20. Sabar.

1.9K 240 18
                                    

Hilyah berjalan di area santriwati, niatnya akan menemui Asya dan Syifa. Ia kesana bukan untuk curhat mengenai rasa sakit hati dan juga permasalahannya dengan Gus Adzam melainkan untuk menghibur diri. Lagi pula Asya dan Syifa hanya tau jika ia sebatas kerabatnya saja bukan seorang istri dari Gusnya mereka.

Kerena sudah tau dimana letak kamar asrama mereka berdua, Hilyah mengetuk pintu kamar tersebut. "Assalamu'alaikum. Asya, Syifa ini gue Hilyah." ucapnya sedikit berteriak.

"Wa'alaikumsalam, sebentar aku pake kerudung dulu." sahut salah seorang gadis dari dalam kamar.

Syifa keluar dari kamarnya. "Eh, Mbak Hilyah ayo masuk."

Hilyah memasuki kamar ini untuk yang kedua kalinya. Disana ada Asya  yang tengah memakan makanan ringan.

"Makan, Mbak sini." tawarnya.

Hilyah mengangguk kemudian ia duduk di lantai dan mengambil cemilan tersebut. Masa sudah ditawari malah ditolak, rugi. Pikirnya. Kebetulan juga ia lapar.

"Kalian lagi sibuk nggak nih gue kesini? Takutnya gue ganggu kalian."

Keduanya kompak menggeleng. "Ndak ganggu kok, kita juga baru datang habis ada kegiatan di masjid."

Hilyah mengangguk paham sembari mulutnya mengunyah snack.

"Yang lain kemana? Waktu pagi juga gue cuma liat kalian berdua aja disini." tanya Hilyah kembali. Karena saat pagi ia kesini juga hanya ada dua temannya ini dan tak ada yang lain.

"Kita emang berdua aja disini, belum ada santriwati lagi. Mungkin nanti kalau ada ajaran baru."

"Enggak takut cuma berdua doang di kamar yang lumayan gede cuma diisi sama kalian aja?"

Asya menghentikan terlebih dahulu ngemilnya. "Waktu kita berdua baru jadi santriwati disini dan kebetulan juga kita disini dan cuma berdua aja. Waktu awal-awal masuk kita berdua emang takut banget di sini. Karena takut mungkin kita juga sering berhalusinasi."

"Pernah juga kita lihat bayangan disini tau, tinggi banget." sambung Syifa.

Asya mengangguk, membetulkan ucapan Syifa. Hilyah tetap mengemil dan mendengarkannya dengan penuh kenikmatan karena diberi makanan gratis. Karena menurutnya yang gratis lebih enak. Tapi ia juga menghargai dengan cara mendengarkan keduanya bercerita.
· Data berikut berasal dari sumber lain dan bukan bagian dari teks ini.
import Literature.Probability.RandomPlanarGeometry.HexSAWBrickWallStripFugacityWidthOneContactDensity
import HarnessLib

/-!
# The two-wall chart of the strip self-avoiding walk: wall coordinates, the inverse equation of state, the repelling corner

For the `N`-step self-avoiding walk of the one-cell honeycomb (brick-wall) strip `S_1` under the two-wall weights `y^{bc} z^{tc}`
(`C_{1,N}(y,z)`, BBdGDCG2014 §3.2), the tree knows the growth rate `μ_1(y,z)` through the SEXTIC LAW `s(s−y)(s−z) = yz`, `s = μ_1²`
(`stripMuY₂_one_sq_poly_eq`), the contact densities `b(y,z) = s(s−z)/(2F(s))`, `b_top = b(z,y)` (`contactB`, laws of large numbers
in `…WidthOneContactDensity`), and the rung density `ρ(y,z) = 1/M(y,z)` (`twoWallRho`, `…WidthOneSpeed`).  THIS FILE introduces the
WALL COORDINATES `α = y/s`, `β = z/s ∈ (0,1)` and shows that they LINEARISE the model:

* the sextic law becomes `s(1−α)(1−β) = αβ`, so `(y,z) ↦ (α,β)` is a BIJECTION `(0,∞)² → (0,1)²` with the rational inverse
  `y = α²β/((1−α)(1−β))`, `z = αβ²/((1−α)(1−β))`, `s = αβ/((1−α)(1−β))` (§3);
* `ρ = (1−α)(1−β)/D`, `b = (1−β)/(2D)`, `b_top = (1−α)/(2D)`, `D = 3 − 2α − 2β + αβ` (§2), whence the RATIO LAW `ρ = 2b(s−y)/s`;
* ★★★ the INVERSE EQUATION OF STATE (§4): `y = (4b+2b_top−1)²(2b+4b_top−1)/(2b(1−2b−2b_top)²)` (and `z` symmetrically), the map
  `(y,z) ↦ (b, b_top)` is a bijection from `(0,∞)²` onto the open DENSITY TRIANGLE `{b + b_top < 1/2, 4b + 2b_top > 1, 2b + 4b_top > 1}`
  (vertices `(1/6,1/6)`, `(1/2,0)`, `(0,1/2)`), and `μ_1² = (4b+2b_top−1)(2b+4b_top−1)/ρ²` (on the diagonal `μ_1 = (6b−1)/(1−4b)`);
* the REPELLING CORNER `(y,z) → (0⁺,0⁺)` (§5): `ρ(y,z)·y(y−z) < z` (domination), `0 < 1/ρ − 3 ≤ q₁/(1−q₁) + q₂/(1−q₂)` whenever
  `y² ≤ q₁³z`, `z² ≤ q₂³y` (so `ρ → 1/3` iff-type criterion `y² ≪ z`, `z² ≪ y`), the exact PARABOLA SCALING `z = c y²`
  (`σ = s/y` solves `σ(σ−1)(σ−cy) = c`; `ρ → (σ₀−1)/(3σ₀−2)` for `c = σ₀²(σ₀−1)`), hence EVERY `r ∈ [0,1/3]` is a corner limit
  (`r ∈ (0,1/3)` along exactly the parabola `c_r = r(1−2r)²/(1−3r)³`) and `ρ` has NO limit at the corner: the threshold exponent is `2`.

## Main statements (namespace `Literature.Probability.RandomPlanarGeometry.SAW.HexBW`, all PROVED, standard axioms)

§1 `wallA` (`α(y,z) = y/μ_1(y,z)²`; `β = wallA z y`), `wallA_swap`, `wallA_facts` (`0 < α, β < 1`, `1 − α = (s−y)/s`, `s(1−α)(1−β) = αβ`).
§2 `twoWallM_eq_wallA`, ★ `twoWallRho_eq_wallA`, ★ `contactB_eq_wallA`, ★★ `twoWallRho_eq_two_mul_contactB` (RATIO LAW `ρ = 2b·(s−y)/s = 2b_top·(s−z)/s`).
§3 `chartY` (`Y(α,β) = α²β/((1−α)(1−β))`), ★★ `chartY_wallA` (`Y(α,β) = y`, `Y(β,α) = z`, `μ_1² = αβ/((1−α)(1−β))`),
★★ `wallA_chartY` (every `(α,β) ∈ (0,1)²` is realised: `μ_1(Y(α,β),Y(β,α))² = αβ/((1−α)(1−β))` by root uniqueness, wall coordinates `α, β`).
§4 `eosY`, `contactB_affine_eq_wallA`, ★★ `contactB_mem_triangle`, ★★★ **`eosY_contactB`** (the inverse equation of state),
★★★ **`contactB_eosY`** (every point of the triangle is realised by the explicit fugacities, with `ρ = 1 − 2a − 2a'` and
`μ_1² = (4a+2a'−1)(2a+4a'−1)/(1−2a−2a')²`), ★★ `eq_of_contactB_eq` (uniqueness), ★★ `stripMuY₂_one_sq_eq_of_contactB`,
★ `stripMuY₂_one_self_eq_of_contactB` (`μ_1(y,y) = (6b−1)/(1−4b)`, `b(y,y) ∈ (1/6,1/4)`).
§5 ★★ `twoWallRho_lt_gap` (DOMINATION `ρ < (s−y)/s`, `ρ < (s−z)/s`, `z < y ⇒ ρ·y(y−z) < z`), `inv_twoWallRho_eq` (`1/ρ = 3 + α/(1−α) + β/(1−β)`,
`α³z ≤ y²`, `β³y ≤ z²`), ★★ `inv_twoWallRho_sub_three_le` (quantitative one-third criterion), ★★ `tendsto_twoWallRho_one_third` (filter form),
★ `tendsto_twoWallRho_self_nhdsGT_zero` (`ρ(y,y) → 1/3`), `sigma_parabola_facts`, `sigma_parabola_sandwich` (`σ₀ < σ ≤ σ₀ + c²y/(σ₀²(1−cy))`),
★★ `tendsto_sigma_parabola`, ★★★ **`tendsto_twoWallRho_parabola'`** / **`tendsto_twoWallRho_parabola`** (`ρ(y, c_r y²) → r`, every `r ∈ (0,1/3)`),
★★ **`exists_path_tendsto_twoWallRho`** (cluster set `[0,1/3]`), ★★ **`not_tendsto_twoWallRho_corner`** (no limit at `(0⁺,0⁺)`).

## Sources, what is printed, what is not

BeatonBousquetMelouDeGierDuminilCopinGuttmann2014 §3.2 Proposition 6 (arXiv:1109.0358v5 p. 10; held chunk p0008) prints ONLY: `μ_T(y,z)`
exists, is finite, non-decreasing in `y` and `z`, symmetric, and `μ_T(1,y)` is log-convex in `log y`.  The width-one closed forms (sextic law,
`b`, `ρ`, the two laws of large numbers) are this lineage's tree theorems (#536, #555, a-p5 g20/g21); MadrasSlade1993 §1.1 (1.1.5) / §1.2 is the
frame for `μ` and elementary monotonicity; DemboZeitouni2010 §2.3 Definition 2.3.3 (exposed points of `Λ*`) is the notion that `contactB_eosY`
makes explicit in two variables — every interior density pair is exposed, with the tilt written in closed form.  LOCATOR GLOSS carried for the
parent `HexSAWBrickWallStripFugacityWidthOneContactLDP.lean` l. 677 (`exists_gt_contactB_eq`): its docstring's «Lemma 2.2.5 (the exposed points
of Λ*)» should read «Definition 2.3.3» (exposed points are defined in §2.3; Lemma 2.2.5 is the monotonicity/differentiability of `Λ*` on `ℝ`) —
cell referee's gloss of 2026-08-27, to be applied in that module's next theorem-bearing edition.  Nothing here is quoted AS PRINTED; no source
in our holdings inverts a two-fugacity equation of state of a strip walk or describes the corner path-dependence — both are this lineage's.
NOT CLAIMED: joint continuity of `(y,z) ↦ (α,β)` as a homeomorphism statement, the level curves of `ρ` away from the corner, the
attracting corner `(∞,∞)` (covered along rays by `HexSAWBrickWallStripRungRays` §6–§7), widths `T ≥ 2`.
-/

noncomputable section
"Karena takut, kita lapor langsung ke Abi Raihan. Abi sama Kyai Umar langsung datang ke kamar kita dan langsung didoain. Alhamdulillah setelah itu ndak ada lagi yang mengganggu. Sebelumnya juga ada dua orang disini lagi, cuma ya karena itu mereka lebih pilih pindah asrama."
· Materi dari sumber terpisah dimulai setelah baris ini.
/-- Off `(-R, R)` the derivative of the cutoff vanishes too. [folklore] -/
theorem deriv_cutoff_eq_zero_of_le {R s : ℝ} (h : R ≤ |s|) : deriv (cutoff R) s = 0 := by
  rw [deriv_cutoff]
  rcases le_abs'.1 h with h | h
  · rw [Real.smoothTransition.zero_of_nonpos (show s + R ≤ 0 by linarith),
      deriv_smoothTransition_of_nonpos (show s + R ≤ 0 by linarith)]
    ring
  · rw [Real.smoothTransition.zero_of_nonpos (show R - s ≤ 0 by linarith),
      deriv_smoothTransition_of_nonpos (show R - s ≤ 0 by linarith)]
    ring

/-- On the open plateau `|s| < R - 1` the derivative of the cutoff vanishes. [folklore] -/
theorem deriv_cutoff_eq_zero_of_lt {R s : ℝ} (h : |s| < R - 1) : deriv (cutoff R) s = 0 := by
  have heq : cutoff R =ᶠ[𝓝 s] fun _ => (1 : ℝ) := by
    have ho : IsOpen {t : ℝ | |t| < R - 1} := isOpen_lt continuous_abs continuous_const
    filter_upwards [ho.mem_nhds h] with t ht
    exact cutoff_eq_one (le_of_lt ht)
  rw [heq.deriv_eq, deriv_const]

/-! ## Truncation of Schrödinger-type quadratic forms -/

/-- The truncated test function `φ_R = cutoff R · ψ`. [folklore] -/
def truncFun (ψ : ℝ → ℝ) (R s : ℝ) : ℝ := cutoff R s * ψ s

/-- Its derivative (for differentiable `ψ`): `φ_R' = (cutoff R)' ψ + cutoff R · ψ'`. [folklore] -/
def truncDeriv (ψ : ℝ → ℝ) (R s : ℝ) : ℝ := deriv (cutoff R) s * ψ s + cutoff R s * deriv ψ s

/-- The truncated form density `φ_R'² + (W - E') φ_R²`. [folklore] -/
def truncForm (W : ℝ → ℝ) (E' : ℝ) (ψ : ℝ → ℝ) (R s : ℝ) : ℝ :=
  truncDeriv ψ R s ^ 2 + (W s - E') * truncFun ψ R s ^ 2

/-- `φ_R` has derivative `truncDeriv ψ R` (for differentiable `ψ`). [folklore] -/
theorem hasDerivAt_truncFun {ψ : ℝ → ℝ} (hψ : Differentiable ℝ ψ) (R s : ℝ) :
    HasDerivAt (truncFun ψ R) (truncDeriv ψ R s) s := by
  unfold truncFun truncDeriv
  exact ((hasDerivAt_cutoff R s).mul (hψ s).hasDerivAt).congr_deriv (by rw [deriv_cutoff])
/-- **The node in contract form**: the same statement obtained by ONE application of the landed
contract `node_seam_transport_of_twistSign` (`…SeamTransportAssembly.lean`, p152668) to the remaining
sub-node ST4 — this is how the lead closes `node_seam_transport` once `node_ST4_twistSign` is proved.
[cite: Baykur2006, Thm. 5.1 (proof, p. 13)] -/
theorem node_seam_transport_via_contract (l : List ((Fin g ⊕ Fin g → ℤ) × Bool))
    (h : Fin l.length → HandleAttachingMap 3 2 (Base g)) (hlink : IsLefschetzLink g l h)
    {X : Type} [TopologicalSpace X] [T2Space X] [SecondCountableTopology X] [CompactSpace X]
    [ChartedSpace (EuclideanHalfSpace 4) X] [IsManifold (𝓡∂ 4) ∞ X]
    (D : MultiAttachmentData h (𝓡∂ 4) X) (bX : BoundaryData (𝓡∂ 4) X (𝓡 3))
    (Ψ : bX.carrier ≃ₘ⟮𝓡 3, 𝓡 3⟯ (bBase g).carrier) (hpage : PageClause g h D bX Ψ) :
    ∃ s₀ : ℤ, (s₀ = 1 ∨ s₀ = -1) ∧
      ∀ (ι : Type) [Finite ι] (c : ι → ℂ) (_ : ∀ i, ‖c i‖ = 1) (_ : Injective c)
        (K : ι → sphere (0 : EuclideanSpace ℝ (Fin 2)) 1 → Base g)
        (ν : ι → sphere (0 : EuclideanSpace ℝ (Fin 2)) 1 → EuclideanSpace ℝ (Fin 4))
        (hKc : ∀ i, Continuous (K i)) (hK : ∀ i θ, K i θ ∈ coresComplement h)
        (_ : ∀ i θ, K i θ ∈ page g (c i)) (_ : ∀ i, IsBoundaryKnot (K i))
        (_ : ∀ i, IsKnotFraming (K i) (ν i))
        (z : ι → sphere (0 : EuclideanSpace ℝ (Fin 2)) 1 → bX.carrier)
        (_ : ∀ i θ, bX.incl (z i θ) = D.jA ⟨K i θ, hK i θ⟩)
        (u : ι → sphere (0 : EuclideanSpace ℝ (Fin 2)) 1 → EuclideanSpace ℝ (Fin 3))
        (_ : ∀ i θ, mfderiv (𝓡 3) (𝓡∂ 4) bX.incl (z i θ) (u i θ) =
          mfderiv (𝓡∂ 4) (𝓡∂ 4) (fun a : ↥(coresComplement h) => D.jA a) ⟨K i θ, hK i θ⟩ (ν i θ)),
        ∃ (A : ι → ((Fin g ⊕ Fin g → ℤ) ≃ₗ[ℤ] (Fin g ⊕ Fin g → ℤ)))
          (K' : ι → sphere (0 : EuclideanSpace ℝ (Fin 2)) 1 → Base g)
          (ν' : ι → sphere (0 : EuclideanSpace ℝ (Fin 2)) 1 → EuclideanSpace ℝ (Fin 4))
          (hK'c : ∀ i, Continuous (K' i))
          (Φ : LinkIsotopyInBoundary (fun i θ => ((bBase g).incl (Ψ (z i θ)) : Base g)) K')
          (νt : ι → ℝ → sphere (0 : EuclideanSpace ℝ (Fin 2)) 1 → EuclideanSpace ℝ (Fin 4)),
          (∀ i θ, K' i θ ∈ page g (c i)) ∧ (∀ i, IsKnotFraming (K' i) (ν' i)) ∧
          (∀ i, shadow g (K' i) (hK'c i) = A i (shadow g (K i) (hKc i))) ∧
          (∀ i, pageTwisting g (K' i) (ν' i) = s₀ * pageTwisting g (K i) (ν i)) ∧
          (∀ i, IsFramingAlong (Φ.isotopy i)
            (fun θ => mfderiv (𝓡 3) (𝓡∂ 4) (fun y => ((bBase g).incl (Ψ y) : Base g)) (z i θ) (u i θ))
            (νt i)) ∧
          (∀ i, FramingHomotopic (K' i) (νt i 1) (ν' i)) :=
  node_seam_transport_of_twistSign D bX Ψ hlink hpage (node_ST4_twistSign g l h hlink D bX Ψ hpage)

end Assembly

end Summit.SmoothPoincare4.SmoothPoincare4.Theorems.AcyclicBisectionExists.ModpBraidOrbits

end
"Dan cuma kita yang tahan, ya gak, Asya?" Asya mengangguk.

"Lumayan serem juga ya."

"Banyakin doa sama ibadah, insya Allah mereka nggak akan ganggu lagi karena selain iman yang kuat, Allah juga selalu melindungi kita. Mereka juga makhluk ciptaan Allah sama seperti kita dan kedudukannya kita jauh yang lebih mulia."
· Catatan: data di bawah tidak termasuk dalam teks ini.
/-- [folklore] … and at the junk block size it is `0`. -/
theorem sum_RkSand_zero (μ ν : Fin 4) (z : Site 4) : ∑ u : Unit ⊕ (Bool × Bool), RkSand a 𝒱 𝒲 u 0 μ ν z = 0 :=
  Finset.sum_eq_zero fun u _ => by rw [RkSand_zero]

/-! ## §3 The n-free read-out constant per member and the lane's `hU₁` fragment -/

/-- [our object] **THE n-FREE READ-OUT CONSTANT PER MEMBER** in the letters `kG K c` of «RK-SAND GENERIC-IN-JETS» and the displayed jet letters `σV mV κ mW`:
tadpole `½·(K∕2·mW)·Σ'_x |x|₁² e^{−κ|x|₁}`; bubbles `½·(L̄_x·L̄_y·mV·mV)·Σ'_x |x|₁² e^{−(min c σV)|x|₁}`, `L̄_true = K∕2` (the sandwich leg's `K∕(2n²)` with the `n⁻²`
DROPPED), `L̄_false = kG∕2` (the empty word `(false, false)` over-counted by the same formula).  A DEFINITION of a real number per member; asserts nothing. -/
def CUsand (kG K c σV mV κ mW : ℝ) : Unit ⊕ (Bool × Bool) → ℝ
  | Sum.inl _ => (1 / 2) * (K / 2 * mW) * ∑' x : Site 4, l1 x ^ 2 * Real.exp (-κ * l1 x)
  | Sum.inr (x, y) => (1 / 2) * ((bif x then K / 2 else kG / 2) * (bif y then K / 2 else kG / 2) * mV * mV)
      * ∑' w : Site 4, l1 w ^ 2 * Real.exp (-(min c σV) * l1 w)

/-- [our object] … on the tadpole member. -/
theorem CUsand_inl (kG K c σV mV κ mW : ℝ) (u : Unit) :
    CUsand kG K c σV mV κ mW (Sum.inl u) = (1 / 2) * (K / 2 * mW) * ∑' x : Site 4, l1 x ^ 2 * Real.exp (-κ * l1 x) := rfl

/-- [our object] … on a bubble member. -/
theorem CUsand_inr (kG K c σV mV κ mW : ℝ) (x y : Bool) :
    CUsand kG K c σV mV κ mW (Sum.inr (x, y)) = (1 / 2) * ((bif x then K / 2 else kG / 2) * (bif y then K / 2 else kG / 2) * mV * mV)
      * ∑' w : Site 4, l1 w ^ 2 * Real.exp (-(min c σV) * l1 w) := rfl

/-- [folklore] The moment majorant `Σ'_x |x|₁² e^{−r|x|₁}` is nonnegative (termwise). -/
theorem tsum_moment_nonneg (r : ℝ) : 0 ≤ ∑' x : Site 4, l1 x ^ 2 * Real.exp (-r * l1 x) :=
  tsum_nonneg fun _ => mul_nonneg (sq_nonneg _) (Real.exp_pos _).le

/-- [folklore] The read-out constants are nonnegative (`0 ≤ kG`, `0 ≤ K`, `0 ≤ mW`; `mV·mV` is a square). -/
theorem CUsand_nonneg {kG K c σV mV κ mW : ℝ} (hkG : 0 ≤ kG) (hK : 0 ≤ K) (hmW : 0 ≤ mW) :
    ∀ u : Unit ⊕ (Bool × Bool), 0 ≤ CUsand kG K c σV mV κ mW u := by
  have hL : ∀ b : Bool, 0 ≤ (bif b then K / 2 else kG / 2) := fun b => by cases b <;> simp <;> positivity
  rintro (u | ⟨x, y⟩)
  · rw [CUsand_inl]
    exact mul_nonneg (by positivity) (tsum_moment_nonneg _)
  · rw [CUsand_inr]
    refine mul_nonneg (mul_nonneg (by norm_num) ?_) (tsum_moment_nonneg _)
    have : 0 ≤ mV * mV := mul_self_nonneg mV
    calc (0 : ℝ) = (bif x then K / 2 else kG / 2) * (bif y then K / 2 else kG / 2) * 0 := by ring
      _ ≤ (bif x then K / 2 else kG / 2) * (bif y then K / 2 else kG / 2) * (mV * mV) :=
          mul_le_mul_of_nonneg_left this (mul_nonneg (hL x) (hL y))
      _ = _ := by ring

/-- [folklore] **THE LANE's `hU₁` FRAGMENT, EXACTLY**: `Σ_u CUsand … u` = the tadpole constant + `½·mV²·M₂(min c σV)·(K∕2 + kG∕2)²` — n-free. -/
theorem sum_CUsand (kG K c σV mV κ mW : ℝ) :
    ∑ u : Unit ⊕ (Bool × Bool), CUsand kG K c σV mV κ mW u
      = (1 / 2) * (K / 2 * mW) * (∑' x : Site 4, l1 x ^ 2 * Real.exp (-κ * l1 x))
        + (1 / 2) * ((K / 2 + kG / 2) ^ 2 * mV * mV) * ∑' x : Site 4, l1 x ^ 2 * Real.exp (-(min c σV) * l1 x) := by
  simp only [Fintype.sum_sum_type, Fintype.sum_unique, Fintype.sum_prod_type, Fintype.sum_bool, CUsand_inl, CUsand_inr, cond_true, cond_false]
  ring

/-- [folklore] … as the inequality the END's `hU₁` binder displays (for the sandwich lane alone). -/
theorem sum_CUsand_le (kG K c σV mV κ mW : ℝ) :
    ∑ u : Unit ⊕ (Bool × Bool), CUsand kG K c σV mV κ mW u
      ≤ (1 / 2) * (K / 2 * mW) * (∑' x : Site 4, l1 x ^ 2 * Real.exp (-κ * l1 x))
        + (1 / 2) * ((K / 2 + kG / 2) ^ 2 * mV * mV) * ∑' x : Site 4, l1 x ^ 2 * Real.exp (-(min c σV) * l1 x) :=
  le_of_eq (sum_CUsand kG K c σV mV κ mW)

/-! ## §4 The rows on displayed n-uniform jet letters (mod `h12 ∧ h126`) -/

/-- [folklore] **A CENTRED WEIGHTED MASS IS MONOTONE IN THE RATE**: `σ' ≤ σ` ⊢ summability and the value pass from the rate `σ` to the rate `σ'`
(any fibre, any centring offsets). -/
theorem mass_mono {F : Type*} [Fintype F] {V : MKer 4 F} {c₁ c₂ : Site 4} {σ σ' : ℝ} (hσ' : σ' ≤ σ)
    (hs : Summable fun p : Site 4 × Site 4 => ∑ g, ∑ f, |V p.1 p.2 g f| * Real.exp (σ * (l1 (p.1 - c₁) + l1 (p.2 - c₂)))) :
    (Summable fun p : Site 4 × Site 4 => ∑ g, ∑ f, |V p.1 p.2 g f| * Real.exp (σ' * (l1 (p.1 - c₁) + l1 (p.2 - c₂)))) ∧
      ∑' p : Site 4 × Site 4, ∑ g, ∑ f, |V p.1 p.2 g f| * Real.exp (σ' * (l1 (p.1 - c₁) + l1 (p.2 - c₂)))
        ≤ ∑' p : Site 4 × Site 4, ∑ g, ∑ f, |V p.1 p.2 g f| * Real.exp (σ * (l1 (p.1 - c₁) + l1 (p.2 - c₂))) := by
  have hle : ∀ p : Site 4 × Site 4, ∑ g, ∑ f, |V p.1 p.2 g f| * Real.exp (σ' * (l1 (p.1 - c₁) + l1 (p.2 - c₂)))
      ≤ ∑ g, ∑ f, |V p.1 p.2 g f| * Real.exp (σ * (l1 (p.1 - c₁) + l1 (p.2 - c₂))) := fun p =>
    Finset.sum_le_sum fun g _ => Finset.sum_le_sum fun f _ =>
      mul_le_mul_of_nonneg_left (Real.exp_le_exp.2
        (mul_le_mul_of_nonneg_right hσ' (add_nonneg (l1_nonneg _) (l1_nonneg _)))) (abs_nonneg _)
  have h0 : ∀ p : Site 4 × Site 4, 0 ≤ ∑ g, ∑ f, |V p.1 p.2 g f| * Real.exp (σ' * (l1 (p.1 - c₁) + l1 (p.2 - c₂))) :=
    fun p => Finset.sum_nonneg fun g _ => Finset.sum_nonneg fun f _ => by positivity
  have hs' := Summable.of_nonneg_of_le h0 hle hs
  exact ⟨hs', hs'.tsum_le_tsum hle hs⟩

section Rows

variable {a : ℝ} (ha : 0 < a) {𝒱 : ℕ → Fin 4 → Site 4 → MKer 4 (Fib 3)} {𝒲 : ℕ → Fin 4 → Site 4 → Fin 4 → Site 4 → MKer 4 (Fib 3)}
  {σV mV κ mW : ℝ} {μ ν : Fin 4}
include ha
"Allah menciptakan manusia dan jin juga sama, yaitu untuk beribadah kepada-Nya."

Hilyah terdiam. Jika diperbolehkan, Hilyah ingin tinggal saja diasrama bersama Asya dan Syifa atau yang lainnya, daripada harus tinggal serumah dengan orang datar dan tidak menghargai istri.

Tapi, apakah ia diperbolehkan? Yang ada malah dimarahi, pikirnya.

Sebenarnya ia ingin meminta haknya pada sang suami, karena menurutnya Gus Adzam wajib mengajarkannya ilmu agama. Dan itu juga janji suaminya saat mengkhitbah dirinya. Jika tak mampu untuk mengajarinyapun, Hilyah ingin belajar agama islam pada Asya dan juga Syifa atau pada yang lainnya.